9. The probabilities that a randomly selected teenager uses social media websites F and I are shown below.

P(F) = 0.71
P(I) = 0.52
P(F or I) = 0.77 Given this information, what is P(F and I), the probability that a randomly selected teenager uses both websites?

(1) 0.06
(2) 0.19
(3) 0.46
(4) 0.96

Answer: (3) 0.46

The union (OR) of two probabilities is the equal to the sum of the independent probabilities minus their intersection (AND).

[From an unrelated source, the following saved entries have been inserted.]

import Literature.AlgebraicGeometry.HodgeTheory.GAGADimensionAlgebra
import HarnessLib

/-!
# GAGA dimension comparison — simple points of a subvariety (algebraic half)

Second proof file for the named fact
`Literature.AlgebraicGeometry.HodgeTheory.gaga_le_coheight_of_regularLocus_codim`
(`HodgeTheory/GAGADimension.lean`; Serre, *GAGA* §6 Prop. 3 Cor. 2–3, p. 11), continuing
`GAGADimensionAlgebra.lean`. For a domain `A`, standard smooth of relative dimension `n` over an
algebraically closed field `K`, and a prime `𝔭 ⊂ A` of height `c`, `exists_simplePointData`
produces the commutative algebra of a *simple point* of `V(𝔭)` in Serre's sense (GAGA §1 n°4,
§2 n°6 Cor. 2): `c` elements `g₁, …, g_c ∈ 𝔭` generating `𝔭` off a hypersurface `V(h)`, a
`K`-rational maximal ideal `𝔪 ⊇ 𝔭` off `V(h h₀)` at which the `gⱼ` are linearly independent
modulo `𝔪²`, and local coordinates `t₁, …, tₙ` of `A` at `𝔪` modulo `𝔪²`. Ingredients:

* `maximalIdeal_le_span_of_quotient` — generators of `𝔪 A_𝔪` from a regular point of `A/𝔭`;
* `exists_minimalPrime_forall_iff` — isolating one minimal prime (irreducible component) of an
  ideal off a hypersurface;
* from `GAGADimensionAlgebra.lean`: generators of a prime from its regular localisation, generic
  smoothness of affine domains over a perfect field (Mathlib `Algebra.FormallySmooth.of_perfectField`,
  `Algebra.isOpen_smoothLocus`, `Algebra.IsSmoothAt.exists_notMem_isStandardSmooth`; the tree's
  `Motives.isRegularLocalRing_of_isStandardSmoothOfRelativeDimension`), the Nakayama rank drop and
  the independence / local-coordinate lemmas;
* from the tree: the affine dimension formula `height 𝔭 + dim A/𝔭 = dim A`
  (`Motives.Ideal.height_add_ringKrullDim_quotient`, `Motives.height_add_coheight_eq_of_isDomain`,
  Hartshorne I Thm. 1.8A), `dim A = n` and the height of maximal ideals of standard smooth algebras
  (`Motives.ringKrullDim_eq_of_isStandardSmoothOfRelativeDimension`,
  `Motives.height_eq_of_isStandardSmoothOfRelativeDimension`), and Mathlib's Nullstellensatz
  (`finite_of_finite_type_of_isJacobsonRing`, `IsAlgClosed.algebraMap_bijective_of_isIntegral`).

## References

* J.-P. Serre, *Géométrie algébrique et géométrie analytique*, Ann. Inst. Fourier **6** (1956),
  §1 n°4, §2 n°6 Prop. 3 Cor. 2–3 (p. 11). [SerreGAGA1956]
* U. Görtz, T. Wedhorn, *Algebraic Geometry I*, 2nd ed. (2020), Thm. 6.19, Lemma 6.26.
  [GortzWedhorn2020]
* R. Hartshorne, *Algebraic Geometry* (1977), I Thm. 1.8A, I Thm. 5.3. [Hartshorne1977]
-/

noncomputable section

open IsLocalRing

universe u

namespace Literature.AlgebraicGeometry.HodgeTheory

namespace GAGADimension

/-! ### Generators of `𝔪 A_𝔪` from a regular point of `A/𝔭` -/

section Quotient

variable {A : Type*} [CommRing A] [IsNoetherianRing A]

/-- Let `𝔭 ⊂ A` be prime, `𝔫 ⊂ A/𝔭` maximal with `(A/𝔭)_𝔫` regular of dimension `d`, and
`𝔪 = 𝔫 ∩ A`. If `h · 𝔭 ⊆ (g₁, …, g_c)` with `h ∉ 𝔪`, then `𝔪 A_𝔪` is spanned by
`g₁, …, g_c, s₁, …, s_d` for suitable lifts `sᵢ ∈ 𝔪` of generators of `𝔫 (A/𝔭)_𝔫`. [folklore] -/
theorem maximalIdeal_le_span_of_quotient (𝔭 : Ideal A) [𝔭.IsPrime] (𝔫 : Ideal (A ⧸ 𝔭))
    [𝔫.IsMaximal] [IsRegularLocalRing (Localization.AtPrime 𝔫)] {c d : ℕ}
    (hdim : ringKrullDim (Localization.AtPrime 𝔫) = d) (g : Fin c → A) (h : A)
    (hh : h ∉ 𝔫.comap (Ideal.Quotient.mk 𝔭))
    (hg : ∀ a ∈ 𝔭, h * a ∈ Ideal.span (Set.range g)) :
    ∃ s : Fin d → A, (∀ i, s i ∈ 𝔫.comap (Ideal.Quotient.mk 𝔭)) ∧
      maximalIdeal (Localization.AtPrime (𝔫.comap (Ideal.Quotient.mk 𝔭))) ≤
        Ideal.span (Set.range (algebraMap A _ ∘ g) ∪ Set.range (algebraMap A _ ∘ s)) := by
  classical
  obtain ⟨tbar, htbar, ubar, hubar, hut⟩ := exists_mul_mem_span_of_isRegularLocalRing 𝔫 hdim
  choose s hs using fun i => Ideal.Quotient.mk_surjective (tbar i)
  obtain ⟨u, rfl⟩ := Ideal.Quotient.mk_surjective ubar
  refine ⟨s, fun i => ?_, ?_⟩
  · change Ideal.Quotient.mk 𝔭 (s i) ∈ 𝔫
    rw [hs]
    exact htbar i
  · set 𝔪 := 𝔫.comap (Ideal.Quotient.mk 𝔭) with h𝔪
    set S := Localization.AtPrime 𝔪 with hS
    rw [← Localization.AtPrime.map_eq_maximalIdeal, Ideal.map_le_iff_le_comap]
    intro a ha
    have h1 := hut (Ideal.Quotient.mk 𝔭 a) ha
    have h2 : Ideal.span (Set.range tbar) =
        (Ideal.span (Set.range s)).map (Ideal.Quotient.mk 𝔭) := by
      rw [Ideal.map_span, ← Set.range_comp, show (Ideal.Quotient.mk 𝔭) ∘ s = tbar from funext hs]
    rw [h2, ← map_mul] at h1
    obtain ⟨y, hy, hyeq⟩ :=
      (Ideal.mem_map_iff_of_surjective _ Ideal.Quotient.mk_surjective).1 h1
    have h3 : u * a - y ∈ 𝔭 := by
      rw [← Ideal.Quotient.eq]
      exact hyeq.symm
    have h5 : h * u * a ∈ Ideal.span (Set.range g) ⊔ Ideal.span (Set.range s) := by
      have e : h * u * a = h * (u * a - y) + h * y := by ring
      rw [e]
      exact Ideal.add_mem _ (Ideal.mem_sup_left (hg _ h3))
        (Ideal.mem_sup_right (Ideal.mul_mem_left _ _ hy))
    have h6 : algebraMap A S (h * u * a) ∈
        Ideal.span (Set.range (algebraMap A S ∘ g) ∪ Set.range (algebraMap A S ∘ s)) := by
      have h7 := Ideal.mem_map_of_mem (algebraMap A S) h5
      rwa [Ideal.map_sup, Ideal.map_span, Ideal.map_span, ← Set.range_comp, ← Set.range_comp,
        ← Ideal.span_union] at h7
    have hu𝔪 : h * u ∉ 𝔪 := fun hmem =>
      (Ideal.IsPrime.mem_or_mem inferInstance hmem).elim hh hubar
    have hunit : IsUnit (algebraMap A S (h * u)) :=
      IsLocalization.map_units S (⟨h * u, hu𝔪⟩ : 𝔪.primeCompl)
    rw [map_mul] at h6
    exact (Ideal.unit_mul_mem_iff_mem _ hunit).1 h6

end Quotient

/-! ### Minimal primes: isolating one irreducible component -/

section MinimalPrimes

variable {A : Type*} [CommRing A] [IsNoetherianRing A]

/-- A prime `Q ⊇ I` contains a minimal prime `𝔭` of `I`, and there is `h ∉ 𝔭` (vanishing on the
other, finitely many, minimal primes) such that a prime not containing `h` lies over `I` iff it
lies over `𝔭`: off `V(h)`, the closed set `V(I)` coincides with its component `V(𝔭)`.
[folklore] -/
theorem exists_minimalPrime_forall_iff (I Q : Ideal A) [Q.IsPrime] (hIQ : I ≤ Q) :
    ∃ 𝔭 ∈ I.minimalPrimes, 𝔭 ≤ Q ∧ ∃ h ∉ 𝔭, ∀ Q' : Ideal A, Q'.IsPrime → h ∉ Q' →
      (I ≤ Q' ↔ 𝔭 ≤ Q') := by
  classical
  obtain ⟨𝔭, h𝔭, h𝔭Q⟩ := Ideal.exists_minimalPrimes_le hIQ
  have hfin := I.finite_minimalPrimes_of_isNoetherianRing
  have hne : ∀ p ∈ I.minimalPrimes, p ≠ 𝔭 → ∃ x ∈ p, x ∉ 𝔭 := fun p hp hpne => by
    by_contra hcon
    push Not at hcon
    exact hpne (le_antisymm hcon (h𝔭.2 ⟨hp.1.1, hp.1.2⟩ hcon))
  choose! x hx hx𝔭 using hne
  haveI := h𝔭.1.1
  refine ⟨𝔭, h𝔭, h𝔭Q, ∏ p ∈ hfin.toFinset.erase 𝔭, x p, ?_, fun Q' hQ' hhQ' =>
    ⟨fun hIQ' => ?_, fun hle => h𝔭.1.2.trans hle⟩⟩
  · refine (prod_mem fun p hp => ?_ : (∏ p ∈ hfin.toFinset.erase 𝔭, x p) ∈ 𝔭.primeCompl)
    obtain ⟨hp1, hp2⟩ := Finset.mem_erase.1 hp
    exact hx𝔭 p (hfin.mem_toFinset.1 hp2) hp1
  · obtain ⟨p', hp', hp'Q'⟩ := Ideal.exists_minimalPrimes_le hIQ'
    by_cases hpp : p' = 𝔭
    · exact hpp ▸ hp'Q'
    · exfalso
      apply hhQ'
      have hmem : p' ∈ hfin.toFinset.erase 𝔭 :=
        Finset.mem_erase.2 ⟨hpp, hfin.mem_toFinset.2 hp'⟩
      rw [← Finset.prod_erase_mul _ _ hmem]
      exact Ideal.mul_mem_left _ _ (hp'Q' (hx p' hp' hpp))

end MinimalPrimes

/-! ### Assembly: the simple-point data attached to a prime of a smooth affine domain -/

section Assembly

/-- **Simple points of a subvariety (algebraic half of GAGA §6 Cor. 3).** Let `A` be a domain,
standard smooth of relative dimension `n` over an algebraically closed field `K`, `𝔭 ⊂ A` a prime
of height `c` and `h₀ ∉ 𝔭`. Then there are `g₁, …, g_c ∈ 𝔭` and `h ∉ 𝔭` with `h · 𝔭 ⊆ (g)` (so
`V(𝔭) = V(g)` on `D(h)`), a `K`-rational maximal ideal `𝔪 ⊇ 𝔭` with `h, h₀ ∉ 𝔪` (a closed point of
`V(𝔭) ∩ D(h h₀)`, chosen in the smooth locus of `A/𝔭`) at which the `gⱼ` are linearly independent
modulo `𝔪²`, and local coordinates `t₁, …, tₙ ∈ 𝔪` spanning `𝔪` modulo `𝔪²` over `K`. This is the
commutative algebra behind Serre's comparison of dimensions `dim 𝒪_x = dim ℋ_x` at a simple point.
[cite: SerreGAGA1956, §6 Prop. 3 Cor. 2–3 (p. 11) with §1 n°4]
[cite: GortzWedhorn2020, Thm. 6.19 and Lemma 6.26] -/
theorem exists_simplePointData (K : Type*) [Field K] [IsAlgClosed K] (A : Type u) [CommRing A]
    [IsDomain A] [Algebra K A] (n : ℕ) [Algebra.IsStandardSmoothOfRelativeDimension n K A]
    (𝔭 : Ideal A) [𝔭.IsPrime] (h₀ : A) (hh₀ : h₀ ∉ 𝔭) :
    ∃ (c : ℕ) (g : Fin c → A) (h : A) (𝔪 : Ideal A) (_ : 𝔪.IsMaximal) (ψ : A →ₐ[K] K)
      (t : Fin n → A),
      (c : ℕ∞) = 𝔭.height ∧ (∀ j, g j ∈ 𝔭) ∧ (∀ a ∈ 𝔭, h * a ∈ Ideal.span (Set.range g)) ∧
      𝔭 ≤ 𝔪 ∧ h ∉ 𝔪 ∧ h₀ ∉ 𝔪 ∧ (∀ a, ψ a = 0 ↔ a ∈ 𝔪) ∧
      (∀ coef : Fin c → K, ∑ j, coef j • g j ∈ 𝔪 ^ 2 → coef = 0) ∧
      (∀ i, t i ∈ 𝔪) ∧ (∀ a ∈ 𝔪, ∃ coef : Fin n → K, a - ∑ i, coef i • t i ∈ 𝔪 ^ 2) := by
  classical
  haveI : Algebra.IsStandardSmooth K A :=
    Algebra.IsStandardSmoothOfRelativeDimension.isStandardSmooth n
  haveI : Algebra.FiniteType K A := inferInstance
  haveI : IsNoetherianRing A := Algebra.FiniteType.isNoetherianRing K A
  have hdimA : ringKrullDim A = n :=
    Literature.AlgebraicGeometry.Motives.ringKrullDim_eq_of_isStandardSmoothOfRelativeDimension K n
  -- the height `c` of `𝔭`, and `A_𝔭` regular of dimension `c`
  obtain ⟨c, hc⟩ : ∃ c : ℕ, 𝔭.height = c := by
    obtain ⟨c, hc⟩ := ENat.ne_top_iff_exists.mp (Ideal.height_ne_top_of_isPrime (I := 𝔭))
    exact ⟨c, hc.symm⟩
  haveI := Literature.AlgebraicGeometry.Motives.isRegularLocalRing_of_isStandardSmoothOfRelativeDimension
    K n 𝔭
  have hdim𝔭 : ringKrullDim (Localization.AtPrime 𝔭) = c := by
    rw [IsLocalization.AtPrime.ringKrullDim_eq_height 𝔭, hc]
    rfl
  obtain ⟨g, hg, h', hh', hgen⟩ := exists_mul_mem_span_of_isRegularLocalRing 𝔭 hdim𝔭
  -- `B = A/𝔭` has dimension `d` with `c + d = n`
  obtain ⟨d, hd⟩ := Literature.AlgebraicGeometry.Motives.exists_ringKrullDim_eq_natCast K (A ⧸ 𝔭)
  have hcd : c + d = n := by
    have h1 := Literature.AlgebraicGeometry.Motives.Ideal.height_add_ringKrullDim_quotient K A 𝔭
    rw [hc, hd, hdimA] at h1
    exact_mod_cast h1
  -- a regular closed point of `Spec (A/𝔭)` off `V(h₀ h')`
  have hb : Ideal.Quotient.mk 𝔭 (h₀ * h') ≠ 0 := by
    rw [Ne, Ideal.Quotient.eq_zero_iff_mem]
    exact fun hmem => (Ideal.IsPrime.mem_or_mem inferInstance hmem).elim hh₀ hh'
  obtain ⟨𝔫, h𝔫max, hb𝔫, hreg𝔫⟩ := exists_isMaximal_isRegularLocalRing K (A ⧸ 𝔭) _ hb
  haveI := hreg𝔫
  set 𝔪 := 𝔫.comap (Ideal.Quotient.mk 𝔭) with h𝔪def
  haveI h𝔪max : 𝔪.IsMaximal := Ideal.comap_isMaximal_of_surjective _ Ideal.Quotient.mk_surjective
  have h𝔭𝔪 : 𝔭 ≤ 𝔪 := fun a ha => by
    change Ideal.Quotient.mk 𝔭 a ∈ 𝔫
    rw [Ideal.Quotient.eq_zero_iff_mem.2 ha]
    exact zero_mem _
  have hh'𝔪 : h' ∉ 𝔪 := fun hm => hb𝔫 (by
    rw [map_mul]
    exact Ideal.mul_mem_left _ _ hm)
  have hh₀𝔪 : h₀ ∉ 𝔪 := fun hm => hb𝔫 (by
    rw [map_mul]
    exact Ideal.mul_mem_right _ _ hm)
  -- `(A/𝔭)_𝔫` has dimension `d`
  have hdim𝔫 : ringKrullDim (Localization.AtPrime 𝔫) = d := by
    let x : PrimeSpectrum (A ⧸ 𝔭) := ⟨𝔫, h𝔫max.isPrime⟩
    have h1 := Literature.AlgebraicGeometry.Motives.height_add_coheight_eq_of_isDomain K d (A ⧸ 𝔭) hd x
    have h2 : Order.coheight x = 0 := by
      rw [Order.coheight_eq_zero]
      intro y hy
      have : y.asIdeal = 𝔫 := (h𝔫max.eq_of_le y.2.ne_top hy).symm
      exact le_of_eq (PrimeSpectrum.ext this)
    rw [h2, add_zero] at h1
    rw [IsLocalization.AtPrime.ringKrullDim_eq_height 𝔫,
      show 𝔫 = x.asIdeal from rfl, PrimeSpectrum.height_eq_orderHeight, h1]
    rfl
  obtain ⟨s, hs, hspan⟩ := maximalIdeal_le_span_of_quotient 𝔭 𝔫 hdim𝔫 g h' hh'𝔪 hgen
  -- `A_𝔪` is regular of dimension `n = c + d`
  have hdim𝔪 : ringKrullDim (Localization.AtPrime 𝔪) = (c + d : ℕ) := by
    rw [IsLocalization.AtPrime.ringKrullDim_eq_height 𝔪,
      Literature.AlgebraicGeometry.Motives.height_eq_of_isStandardSmoothOfRelativeDimension K n 𝔪, hcd]
    rfl
  have hindep : ∀ coef : Fin c → K, ∑ j, coef j • g j ∈ 𝔪 ^ 2 → coef = 0 := fun coef hmem =>
    eq_zero_of_sum_smul_mem_sq K 𝔪 hdim𝔪 g s (fun j => h𝔭𝔪 (hg j)) hs hspan coef hmem
  -- `𝔪` is `K`-rational (Nullstellensatz)
  letI : Field (A ⧸ 𝔪) := Ideal.Quotient.field 𝔪
  haveI : Module.Finite K (A ⧸ 𝔪) := finite_of_finite_type_of_isJacobsonRing K (A ⧸ 𝔪)
  haveI : Algebra.IsIntegral K (A ⧸ 𝔪) := Algebra.IsIntegral.of_finite K _
  have hbij := IsAlgClosed.algebraMap_bijective_of_isIntegral (k := K) (K := A ⧸ 𝔪)
  let e : K ≃ₐ[K] (A ⧸ 𝔪) := AlgEquiv.ofBijective (Algebra.ofId K (A ⧸ 𝔪)) hbij
  let ψ : A →ₐ[K] K := (e.symm : (A ⧸ 𝔪) →ₐ[K] K).comp (Ideal.Quotient.mkₐ K 𝔪)
  have hψ : ∀ a, ψ a = 0 ↔ a ∈ 𝔪 := fun a => by
    change e.symm (Ideal.Quotient.mk 𝔪 a) = 0 ↔ a ∈ 𝔪
    rw [map_eq_zero_iff _ e.symm.injective, Ideal.Quotient.eq_zero_iff_mem]
  -- local coordinates at `𝔪`
  haveI := Literature.AlgebraicGeometry.Motives.isRegularLocalRing_of_isStandardSmoothOfRelativeDimension
    K n 𝔪
  have hdim𝔪' : ringKrullDim (Localization.AtPrime 𝔪) = n := by rw [hdim𝔪, hcd]
  obtain ⟨t, ht, htspan⟩ := exists_sub_sum_smul_mem_sq K 𝔪 hdim𝔪' ψ hψ
  exact ⟨c, g, h', 𝔪, h𝔪max, ψ, t, hc.symm, hg, hgen, h𝔭𝔪, hh'𝔪, hh₀𝔪, hψ, hindep, ht, htspan⟩

end Assembly

end GAGADimension

end Literature.AlgebraicGeometry.HodgeTheory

P(F or I) = P(F) + P(I) - P(F and I)
P(F) + P(I) - P(F or I) = P(F and I)
0.71 + 0.52 - 0.77 = P(F and I)
0.46 = P(F and I)

This is Choice (3).

10. Consider f(x) = (x - 2)²(x + 3), and g(x) as strictly defined in the table below.
Which statement or statements must be true, based on the information given?
I. Both f(x) and g(x) have the same x-intercepts.
II. Both f(x) and g(x) have a y-intercept at y = -6

(1) I, only
(2) II, only
(3) I and II
(4) neither I or II

Answer: (1) I, only

The x-intercepts of f(x) are 2 and -3. The x-intercepts of g(x) are -3 and 2. These are the same.

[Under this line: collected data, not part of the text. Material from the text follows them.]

import Summits.ValiantsHypothesis.ValiantsHypothesis.Theorems.LacunarySymmetroidMatrixDescartesPivotRankOneOneThreeKillEightOdd
import Summits.ValiantsHypothesis.ValiantsHypothesis.Theorems.LacunarySymmetroidMatrixDescartesPivotRankOneOneThreeKillSeven
import Summits.ValiantsHypothesis.ValiantsHypothesis.Theorems.LacunarySymmetroidMatrixDescartesCensusSecularRolle

/-!
# `MatrixDescartes` census — rank-one `(2,4)₁`, ONE below / THREE above, chamber (C): `Z₊ ≤ 7` BY PARITY under the kill-seven conditions
# ((T₀₃), (T₀₁) of `…OneThreeKillSeven`; the four-nomial terminal with multiplicity)

HONEST FRAMING.  Object-search cell `pub-symmetroid`, seat `val-sym-mdr-p1` (generation 26); helper file `--supports` the crux item
stmt-ValiantsHypothesis-18050 (`Theses.LacunarySymmetroid.MatrixDescartes`, OPEN, on HOLD) with NO closure claim.  Chamber (C) of the split
`d₀ < e < d₁ < d₂ < d₃` (Descartes-with-parity `9`; `≤ 7` outside (C) in the tree).  The generation-13/14 WEIGHT-FREE kill-seven theorems
(`…PivotRankOneOneThreeKillSeven{,Close,Far,S}`: keep four degrees, kill seven, the surviving four-nomial has at most one positive root) give
`≤ 8` DISTINCT roots.  THIS FILE repeats their kill bookkeeping VERBATIM with the kills counted WITH MULTIPLICITY
(`…PivotKillMultiplicity.countP_posRoots_le_kills`) and the four-nomial terminal counted with multiplicity
(`countP_posRoots_fourNomial_le_one`: the unique positive root is SIMPLE), so `pos ≤ 8` with multiplicity; Descartes' parity
(`…OneThreeKillEightOdd.elevenNomial_oneThree_odd`: letter `0` core and letters `2, 3` not parallel ⇒ odd count) then gives **`Z₊ ≤ 7`** —
the SEVEN object's value — under each condition, in real-parameter and matrix form.  The certificate-free part of chamber (C) stays OPEN;
no covering theorem and no register move is claimed.  Nothing here bears on `MatrixDescartes` in its window, on `DoorA26` / `DoorA34`,
registers / credences, or `VP ≠ VNP`.

[folklore] Tree kill engine with multiplicity; root multiplicity vs. derivative (`Polynomial.derivative_rootMultiplicity_of_root`);
Descartes' parity [cite: BasuPollackRoy2006, Thm. 2.33] through the tree.  No definitions, no named facts.
-/

-- `Summit.ValiantsHypothesis.ValiantsHypothesis.…` repeats a component by the D-0017 layout
-- (single-conjunct summit), which the `dupNamespace` linter flags; the name is mandated.
set_option linter.dupNamespace false

namespace Summit.ValiantsHypothesis.ValiantsHypothesis.Theorems.LacunarySymmetroidMatrixDescartes.Pivot.TwoDirections.BlockLaw

open Polynomial Matrix Finset
open scoped BigOperators
open Summit.ValiantsHypothesis.ValiantsHypothesis.Theorems.LacunarySymmetroidMatrixDescartes.Pivot.KillMult
  (countP_posRoots_le_kills odd_countP_posRoots card_posRoots_le_pred_of_odd)
open Summit.ValiantsHypothesis.ValiantsHypothesis.Theorems.LacunarySymmetroidMatrixDescartes.SecularRolle (mul_natCast_mul_pow_pred)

The y-intercept of f(x) = (-2)²(3) = 12. The y-intercept of g(x) is -6. These are not the same.

The correct answer is Choice (1).

11. Josie examines the graphs of f(x) = 3^x - 8 and g(x) = 1 / (x² - 4). The number of solutions to f(x) = g(x) is

(1) 1
(2) 2
(3) 3
(4) 0

Answer: (3) 3

Just graph them. The answer is 3.

Choice (3) is the correct answer.

12. Which binomial is a factor of g³ + 6g² + g - 14?

(1) g - 1
(2) g - 2
(3) g + 1
(4) g + 2

Answer: (4) g + 2

Once again: graph it. Check the zeroes. The roots are x = -2, or x = -2 + √(11).

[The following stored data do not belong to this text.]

import Summits.NavierStokesRegularity.NavierStokesRegularity.Theses.TypeICertificateLadder
import Summits.NavierStokesRegularity.NavierStokesRegularity.Theorems.SqueezeCycleExtremalBiaxialitySubcriticalGaugeStrainBound
import Summits.NavierStokesRegularity.NavierStokesRegularity.Theorems.RellichScarSymmetricScarExistsGaussianWindowLaw
import Literature.Analysis.FluidPDE.TypeIAncientMildClassical
import Literature.Analysis.FluidPDE.AncientSimilarityVariables
import Literature.Analysis.FluidPDE.CaloricRemainderCalculus

/-!
# Crux `NoTypeIBlowup` (stmt-NavierStokesRegularity-1217), line `head-flux-channel`:
  stub S2a `stub_gaussianDissipationContinuous` — CANDIDATE PROOF (drefute gen-4 side-product)

`D(s) = ∫ |∇U(s)|²_F e^{−|y|²/4} dy` is continuous in `s` for `U = lerayOrbit u`, `u` a Type-I
ancient mild field. Three accepted tree facts compose:

* `Theorems.exists_gauge_norm_fderiv_le_of_typeI C` — the CLASS-UNIFORM Leray-gauge gradient
  bound `(−t)‖∇u(t)(x)‖ ≤ K₀(C)` for every `t < 0` (KNSS 2009 Prop. 4.1, `k = 1`, transported by
  the Navier–Stokes zoom `isTypeIAncientMild_zoom`);
* `fderiv_lerayOrbit` — `∇U(s)(y) = e^{−s} ∇u(−e^{−s})(e^{−s/2}y)`, so `‖∇U(s)(y)‖ ≤ K₀` GLOBALLY;
* `SymmetricScarExists.LogtimeBernoulli.continuous_integral_frobeniusNormSq_mul_gaussWeight`
  (sibling crux, accepted): continuity of `s ↦ ∫ |DU(s)|²_F g` for jointly smooth `U` with a
  global gradient bound (dominated convergence), `gaussWeight y = e^{−‖y‖²/4}` definitionally.

The theorem `gaussianDissipationContinuous` below has EXACTLY the type of the skeleton stub
(checked by the final `example`). For the lead to land `--supports stmt-NavierStokesRegularity-1217`.
-/

noncomputable section

namespace Summit.NavierStokesRegularity.NavierStokesRegularity.Cruxes.Target.HeadFluxChannelS2a

set_option linter.dupNamespace false

open MeasureTheory Set Filter Topology Function
open scoped RealInnerProductSpace
open Literature.Analysis.FluidPDE
open Literature.Analysis.FluidPDE.PineauVicol2026
open Summit.NavierStokesRegularity.NavierStokesRegularity.Theorems
open Summit.NavierStokesRegularity.NavierStokesRegularity.Theorems.SymmetricScarExists.LogtimeBernoulli

/-- **Global Leray-gauge gradient bound in similarity variables**: for a Type-I ancient mild field
`u` with constant `C`, `‖∇U(s)(y)‖ ≤ K₀(C)` for ALL `s, y`, `U = lerayOrbit u`
(`exists_gauge_norm_fderiv_le_of_typeI` + `fderiv_lerayOrbit`). [cite: KochNadirashviliSereginSverak2009, Prop. 4.1 (4.10), k = 1 (arXiv:0709.3599 p. 8)] -/
theorem exists_norm_fderiv_lerayOrbit_le (C : ℝ) :
    ∃ K₀ : ℝ, ∀ ⦃u : ℝ → EuclideanSpace ℝ (Fin 3) → EuclideanSpace ℝ (Fin 3)⦄,
      IsTypeIAncientMild C u → ∀ s y, ‖fderiv ℝ (lerayOrbit u s) y‖ ≤ K₀ := by
  obtain ⟨K₀, hK₀⟩ := exists_gauge_norm_fderiv_le_of_typeI C
  refine ⟨K₀, fun u hu s y => ?_⟩
  have ht : -Real.exp (-s) < 0 := neg_neg_of_pos (Real.exp_pos _)
  have h := hK₀ hu _ ht (Real.exp (-s / 2) • y)
  rw [neg_neg] at h
  rw [fderiv_lerayOrbit, norm_smul, Real.norm_of_nonneg (Real.exp_pos _).le]
  exact h

/-- **The orbit of a class member is jointly smooth on all of similarity space–time**
(`contDiff_uncurry_lerayOrbit` on the class smoothness clause). [folklore] -/
theorem isSmoothSpaceTimeOn_lerayOrbit {C : ℝ}
    {u : ℝ → EuclideanSpace ℝ (Fin 3) → EuclideanSpace ℝ (Fin 3)} (hu : IsTypeIAncientMild C u) :
    IsSmoothSpaceTimeOn univ (lerayOrbit u) :=
  IsSmoothSpaceTimeOn.of_contDiff_univ (contDiff_uncurry_lerayOrbit hu.contDiffOn)

/-- **S2a — continuity of the Gaussian dissipation** `s ↦ ∫ |∇U(s)|²_F e^{−‖y‖²/4}` along the
Leray orbit of a Type-I ancient mild field (dominated convergence with the class-uniform global
gradient bound; the verbatim stub of `Cruxes/Target/Lines/head-flux-channel.lean`). [folklore] -/
theorem gaussianDissipationContinuous :
    ∀ (C : ℝ) (u : ℝ → EuclideanSpace ℝ (Fin 3) → EuclideanSpace ℝ (Fin 3)),
      IsTypeIAncientMild C u →
      Continuous (fun s : ℝ =>
          ∫ y, frobeniusNormSq (fderiv ℝ (lerayOrbit u s) y) * Real.exp (-‖y‖ ^ 2 / 4)) := by
  intro C u hu
  obtain ⟨K₀, hK₀⟩ := exists_norm_fderiv_lerayOrbit_le C
  exact continuous_integral_frobeniusNormSq_mul_gaussWeight (isSmoothSpaceTimeOn_lerayOrbit hu)
    (hK₀ hu)

/-- The theorem has exactly the type of the skeleton stub `stub_gaussianDissipationContinuous`. -/
example :
    ∀ (C : ℝ) (u : ℝ → EuclideanSpace ℝ (Fin 3) → EuclideanSpace ℝ (Fin 3)),
      IsTypeIAncientMild C u →
      Continuous (fun s : ℝ =>
          ∫ y, frobeniusNormSq (fderiv ℝ (lerayOrbit u s) y) * Real.exp (-‖y‖ ^ 2 / 4)) :=
  gaussianDissipationContinuous

end Summit.NavierStokesRegularity.NavierStokesRegularity.Cruxes.Target.HeadFluxChannelS2a

end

If g - 1 is a factor, then the polynomial will eqaul zero when g = 1. However, it is -6. Eliminate Choice (1).

If g - 2 is a factor, then the polynomial will eqaul zero when g = 2. However, it is 20. Eliminate Choice (2).

If g + 1 is a factor, then the polynomial will eqaul zero when g = -1. However, it is -10. Eliminate Choice (3).

If g + 2 is a factor, then the polynomial will eqaul zero when g = -2. And it is 0. Choice (4) is the correct answer.

13. Consider the recursively defined sequence below.

a₁ = 8
a_n = 2a_n-1 Which explicit formula represents the same sequence?

(1) a_n = 2ⁿ
(2) a_n = 2(4ⁿ)
(3) a_n = 2⁽ⁿ⁺²⁾
(4) a_n = 8ⁿ

Answer: (3) a_n = 2⁽ⁿ⁺²⁾

If the answer doesn't jump out at you, write out the first few terms of the sequence. Then check each one.

The recursive formula is doubling, starting with 8: 8, 16, 32, 64, ...

Choice (1) is 2, 4, 8, ... Eliminate Choice (1).

Choice (2) is 8, 32, 128, ... Eliminate Choice (2).

Choice (3) is 8, 16, 32, 64. ... Choice (3) is the correct answer.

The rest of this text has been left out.